The implementation tasks — feeding that research into skill/infra to generate the actual HelmRelease patches — did not run. Every attempt hit the max_tokens wall and came back with a DeepSeek rejection. This is what got fixed in the previous section. The implementation phase is next.


What a “coordinator” actually does

There is a pattern in the config called skill/coordinator, which routes to Anthropic Sonnet with a DeepSeek V3 fallback. The name suggests some kind of intelligent dispatch — a model that decides which other models to call.

The reality is simpler: the coordinator is just a model you call manually when the task is “orchestrate multiple headless workers and merge their outputs”:

# Run three specialists in parallel
claude --print --model skill/scaffold -p "scaffold the React component" > scaffold.md
claude --print --model skill/code     -p "implement the logic"          > logic.md
claude --print --model skill/review   -p "review for issues"            > review.md

# Coordinator merges the results
claude --print --model skill/coordinator \
  -p "Merge these outputs coherently: $(cat scaffold.md logic.md review.md)"

LiteLLM does not see the relationship between these calls. From the proxy’s perspective, they are four independent requests to four different model groups. The coordination logic lives in the shell script, not the proxy. This is actually a feature — the proxy stays simple, the orchestration logic stays inspectable.

Currently, skill/coordinator falls back to DeepSeek V3 because the Anthropic API key on the cluster ran out of credits. This is worth understanding: the Claude.ai Pro subscription and the Anthropic API are completely separate billing systems. The €169 on the usage screen spent during this week bought chat interface access — not API credits. Those require a separate top-up at console.anthropic.com. The fallback means the coordinator tier keeps working, just with a less capable model until that is sorted.


What a week of €200 AI spend actually produces

A week of heavy Claude.ai use bought a lot of interactive sessions — some productive, some going in circles, some that turned into blog posts about the going-in-circles. The part that felt like a real shift was realising that the tool use pattern matters as much as the tool.

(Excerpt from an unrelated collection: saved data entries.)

import Literature.NumberTheory.LFunctions.FeketePolyaKernelReweightedQuadratic
import HarnessLib

/-!
# No real zero for real primitive characters of conductor `49816 ≤ q ≤ 50000`: REWEIGHTED Fekete–Pólya rows, in the kernel

Topic `Literature/NumberTheory/LFunctions`; namespace `Literature.NumberTheory.LFunctions`. THEOREMS only (no
definition, no named fact, no `sorry`; standard axioms): one PUBLIC theorem **`noRealZero{Odd,Even}_fp_<q>`** per
fundamental discriminant `D`, `|D| = q ∈ [49816, 50000]`, with NO plain Fekete–Pólya witness in the scanned range but a REWEIGHTED one — the coefficients of `L(s, χ)·G(s)`, `G(s) = ∏(1 + ε_p p^(-s))` (`ε_p = ∓χ(p)`: remove / double the multiples of `p`; `ε_p = ±1` at `p ∣ q`), have non-negative iterated sums of some order over one period (`FeketePolyaReweighted.lean`, `FeketePolyaKernelCertificatesWeighted{,Wrappers}.lean`) — for every primitive
quadratic `χ` mod `q` of the parity of `D` and every `σ ∈ (0, 1)`, `L(σ, χ) ≠ 0` (statement shape of the
`interval_cases` bullets of the `NoRealZero{Odd,Even}…` range files, so a range assembly cites them by name).
Cell `parity-realchar`, kernel floor of the wide column (TARGET §2 row 19), Fekete–Pólya lane (seat prover-2).

Method (engine v4, reweighted): `FeketePolyaKernelCertificatesWeighted{,Wrappers}.lean` — the iterated partial sums of
order `K` of the reweighted value stream are non-negative over one period `N`, decided in the kernel BLOCKWISE on packed
base-`2^b` digits (`blockCertD b e K N D₀ (rwTabs kind b ps N (twOf fs))`: weight tables = sums of dilated sign tables of the character from the
quadratic-residue bitsets of the prime factors of the conductor — the factor list is part of each certificate,
primality by `norm_num` — prefix sums by one big-integer multiplication per order and block, sign test by one
AND), hence `G(σ)·ℜL(σ, χ) > 0` (the Laplace-integral form of MV (5.23) with the substitution `t ↦ dt`, `FeketePolyaReweighted`) and
`L(σ, χ) ≠ 0`.  Witnesses `(G, K)` from the reweighted scan of this seat (`HOME/parity-realchar-prover-2/tools-v4/fpscan4.c`, primes `≤ 17`,
periods `≤ 2·10⁶`; no kit); the digit width `b` is two bits above the size of
the running-sum bound recorded by the scan.  1 characters in this file (est. 53 kernel-s).
Only the rows RESCUED by the reweighted scan (and not already covered by a plain witness) appear here; the rest stays with the
truncation certificates of the companion lane.

## References

* H. L. Montgomery, R. C. Vaughan, *Multiplicative Number Theory I*, CUP 2007, §9.3 Thm 9.13, §11.2.1
  Exercises 7–8. [MontgomeryVaughan2007]
* M. Fekete, G. Pólya, *Über ein Problem von Laguerre*, Rend. Circ. Mat. Palermo 34 (1912) 89–120. [FeketePolya1912]
-/

namespace Literature.NumberTheory.LFunctions

open FeketePolyaKernel

set_option maxHeartbeats 400000 in
/-- `D = -49816`: the odd character `χ₈·(·/6227)` of conductor `49816` (`6227`: 13 · 479) — NO plain Fekete–Pólya witness in the scanned range; REWEIGHTED witness: the coefficients of `L(s, χ)·(1 + 3^{-s}) (1 + 11^{-s})` have non-negative iterated sums of order `6` over the period `1643928` (block certificate, digits of `107` bits, splitting depth `13`); est. `53.0` kernel-s. [cite: MontgomeryVaughan2007, §11.2.1 Exercises 7 (g), 8] -/
theorem noRealZeroOdd_fp_49816 :
    ∀ χ : DirichletCharacter ℂ 49816, χ.IsQuadratic → χ.IsPrimitive → χ.Odd →
      ∀ σ : ℝ, 0 < σ → σ < 1 → χ.LFunction σ ≠ 0 :=
  good_odd_of_eight_rw [13, 479] (by norm_num) (by decide) (by decide) [(3, 1), (11, 1)] 1643928 6 107 13 (by decide) (by decide) (by decide) (by decide) (by decide) (by decide)
    (Or.inl (by decide +kernel)) (Or.inr (by decide +kernel))

end Literature.NumberTheory.LFunctions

The observability research for €0.008 — not approximately, precisely €0.008 — would have taken me two to three hours to produce manually: reading Authentik’s documentation, checking Mailu’s GitHub issues for Prometheus support, cross-referencing Nextcloud’s monitoring guide. The reasoning model did that synthesis in one call.

The max_tokens debugging taught something real about how LiteLLM works internally — knowledge that is now in the config comments and will prevent the same confusion next time. The reloader annotation on the wrong YAML level is the kind of thing that costs two hours and teaches you something permanent.

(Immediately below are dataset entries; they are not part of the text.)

/-!
# THE CENTRE OF `S(A)(ℚ)` IS MILNE'S `S₀(A)(ℚ) = {γ ∈ C₀ | γ†γ = 1}`, AND ITS SIZE BY ALBERT TYPE: FINITE OF ORDER EXACTLY
# `2^t` (`t` = the number of simple factors of `End⁰`) when the Rosati involution is of the FIRST KIND on the centre
# (types I–III: `S(A)` semisimple), INFINITE and `≅ U_K(ℚ)` for a CM centre `K` (type IV: `S(A)` not semisimple)
# (Milne 1999 §1 p. 645, §2 Summary p. 652; Moonen–Zarhin 1998 §1 Lemma (1))

[topic AlgebraicGeometry/Motives]

Layer `Literature/AlgebraicGeometry/Motives`, lane `lit-hodgefound` (Track 2 foundations library; prover seat
`lit-hodgefound-p02`, generation 54, self-proposed row g54-#8). THEOREMS ONLY: no definition, no named fact (net debt `0`),
no instance, no notation.  Sequel of g54-#4 (`Motives/HodgeStructureLefschetzGroupCenter`: `γ ∈ S(H)(ℚ)` is central iff
`↑γ ∈ Z(E_φ)`) and g54-#5 (`Motives/HodgeStructureLefschetzGroupCenterByType`: first kind ⟹ central elements are involutions;
CM centre ⟹ central elements are the norm-one elements).  Milne (p. 645 L1–L14) defines, for an abelian variety over `𝔽`,
the group `S₀(A)(R) = {γ ∈ C₀(A) ⊗_ℚ R | γ†γ = 1}` cut out of the centre `C₀(A)` of `End⁰(A)` («a product of fields, each of
which is either a CM-field or `ℚ`») and proves `S₀(A) ≅` the centre part of `S(A)` (Prop. 1.7); the Summary table (p. 652)
records that `S(A)` is SEMISIMPLE for types I, II, III and NOT semisimple for type IV; Moonen–Zarhin's Lemma (1) says the same
for the divisor Lefschetz group: the centre «is the group `U_{K_B}` […] For `X` of type 4 […] a connected torus […]; in all
other cases it is finite».  Here, for a polarized `ℚ`-Hodge structure `(H, ψ)` with `E_φ = End_{ℚ-HS}(V)`, `C₀ = Z(E_φ)`,
`S(H)(ℚ) = ψ.lefschetzGroup`:
(i) `γ ↦ ↑γ` is a BIJECTION from `Z(S(H)(ℚ))` onto `S₀(ℚ) = {z ∈ Z(E_φ) | z† z = 1}` (every `z ∈ Z(E_φ)` with `z† z = 1` IS a
central element of `S(H)(ℚ)`, the converse being g54-#4);
(ii) FIRST KIND (`†` trivial on `Z(E_φ)`, types I–III): `Z(S(H)(ℚ))` is FINITE, of order EXACTLY `2^t` where `t` is the number
of canonical blocks of `H` (= minimal non-zero `E_φ`-stable sub-Hodge structures = isotypic components = simple factors of
`E_φ`, the tree's `natCard_minimal_stable_eq_card`): along `ζ : Z(E_φ) ≃+* Π_k Z(E_φ(W_k))` (the tree's
`exists_ringEquiv_subringCenter_pi`, factors FIELDS) a central `γ` has `γ² = 1` (g54-#5), so each coordinate is `±1`, and
conversely every sign vector `(±1)_k` is a `†`-fixed central unit with `z† z = z² = 1`, hence a central element by (i):
`Z(S(H)(ℚ)) ≅ μ₂^t`;
(iii) TYPE IV (isotypic with CM centre `K ≅ Z(E_φ)`): `Z(S(H)(ℚ)) ≅ U_K(ℚ) = {x ∈ K | x x̄ = 1}` as a GROUP (Mathlib's
`unitary K`), in particular `Z(S(H)(ℚ))` is INFINITE (the tree's `IsCMField.infinite_unitary`, Hilbert 90).

## The sources, verbatim

* J. S. Milne, *Lefschetz classes on abelian varieties*, Duke Math. J. 96 (1999) 639–675 [Milne1999LefschetzClasses] (held
  `paper:doi-10-1215-s0012-7094-99-09620-5`, folios 6, 7, 14): p. 644 L22–L24 "It is a reductive group (not necessarily
  connected), and when `A` has no factor of type III it is connected"; p. 645 L1–L14 "let `C₀(A)` be the centre of the
  `ℚ`-algebra `End⁰(A)` — it is a product of fields, each of which is either a CM-field or `ℚ`. Every Rosati involution `†`
  preserves each factor of `C₀(A)` and acts on it as complex conjugation. Define `S₀(A)` to be the algebraic group over `ℚ` such
  that, for all commutative `ℚ`-algebras `R`, `S₀(A)(R) = {γ ∈ C₀(A) ⊗_ℚ R | γ†γ = 1}`. Proposition 1.7. The action of
  `End⁰(A)` on `V(A)` induces an isomorphism `C₀(A) ⊗_ℚ ℚ_ℓ → C(A)` of `ℚ_ℓ`-algebras with involution, and hence an
  isomorphism of algebraic groups `S₀(A)_{/ℚ_ℓ} → S(A)`."; §2 Summary p. 652 (table «Type — Group — Semisimple — Connected»:
  I `Sp` Yes Yes; II `Sp` Yes Yes; III `O` Yes No; IV `GL` No Yes).
* B. J. J. Moonen, Yu. G. Zarhin, *Weil classes on abelian varieties*, J. reine angew. Math. 496 (1998) 83–92
  [MoonenZarhin1998WeilClasses] (held `paper:arxiv-alg-geom_9612017`, chunk p0002 L121–L127): «Lemma. (1) The center of
  `G_div(X)` is the group `U_{K_B}` given by `U_{K_B}(R) = {a ∈ (K_B ⊗_ℚ R)^* ∣ a a† = 1}`. For `X` of type 4 with either
  `d ≥ 2` or `m ≥ 2` this is a connected torus of rank `e₀`; in all other cases it is finite.»
* H. Lange, *Abelian Varieties over the Complex Numbers* (2023) [Lange2023AbelianVarietiesComplex], §2.6.2 Lemma 2.6.4 and
  Lemma 2.6.6 (first/second kind on the centre), §2.4.4 Cor. 2.4.26 (the simple factors).

Nearest tree results, BY NAME (other carriers): the abelian-variety / `ℂ`-points versions for complex abelian varieties
(`Literature/AlgebraicGeometry/HodgeTheory/DivisorLefschetzGroupCentreFinite`, `…CentreFiniteIffNoTypeIVFactor`,
`LefschetzGroupCentreInfiniteOfTypeIVFactor`: `Z(S(A)(h)(ℂ))` finite iff no factor of type IV, order `≤ 2^{[K:ℚ]}`); here the
abstract `ℚ`-Hodge-structure group `ψ.lefschetzGroup`, its `ℚ`-points, the EXACT order `2^t`, and the group isomorphism with
`unitary K`.

## Dictionary and what is proved (namespace `Literature.AlgebraicGeometry.Motives.HodgeStructure`)

`S(H)(ℚ) = ψ.lefschetzGroup ≤ GL(V)`, `Z(E_φ) = Subalgebra.center ℚ H.endAlg` (same carrier as `Subring.center H.endAlg`),
`†` = `ψ.adjoint`, `t` = `Nat.card {S // S minimal non-zero E_φ-stable}`, `x̄ = NumberField.IsCMField.complexConj K x`.

* §1 `S₀(ℚ) = Z(S(H)(ℚ))`: **`Polarization.exists_mem_center_lefschetzGroup_coe_eq`** (every `z ∈ Z(E_φ)` with `z† z = 1` is
  `↑γ` for a central `γ ∈ S(H)(ℚ)`), **`Polarization.bijOn_coe_center_lefschetzGroup`** (`γ ↦ ↑γ` is a bijection
  `Z(S(H)(ℚ)) → {a | a ∈ Z(E_φ), a† a = 1}`).
* §2 FIRST KIND: **`Polarization.natCard_center_lefschetzGroup_eq_two_pow_of_ringEquiv_pi`** (`C₀ ≅ K₁ × ⋯ × K_t` fields ⟹
  `#Z(S(H)(ℚ)) = 2^t`), **`Polarization.finite_center_lefschetzGroup_of_forall_adjoint_eq_self`** (`Z(S(H)(ℚ))` is finite),
  **`Polarization.natCard_center_lefschetzGroup_eq_two_pow`** (`#Z(S(H)(ℚ)) = 2^t`, `t` = the number of canonical blocks).
* §3 CM CENTRE: **`Polarization.exists_unitary_mulEquiv_center_lefschetzGroup`** (`U_K(ℚ) ≃* Z(S(H)(ℚ))` over `g`),
  **`Polarization.infinite_center_lefschetzGroup_of_isCMField`** (`Z(S(H)(ℚ))` is infinite).
-/

noncomputable section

Nothing worked in one go. The Ollama hostname was wrong. Two Gemini models were deprecated. One OpenRouter model vanished. The max_tokens fix took three iterations. Getting from “I have a LiteLLM config” to “every route is tested and the fallbacks trigger correctly” took a full day across multiple sessions.

That is not a failure of the tooling. That is what integration work looks like. The tooling is genuinely good — LiteLLM’s health endpoint, usage-based-routing-v2, Reloader’s automatic ConfigMap detection. Every bug was configuration, not fundamentals.

The week’s bill is what prompted the build. The build is what makes next week cheaper.


Infrastructure lives at apps/base/litellm/ in the FluxCD repo. The headless task files are in /tmp/ on the development machine — prompts, not manifests, so not committed. The observability research output feeds the next implementation session.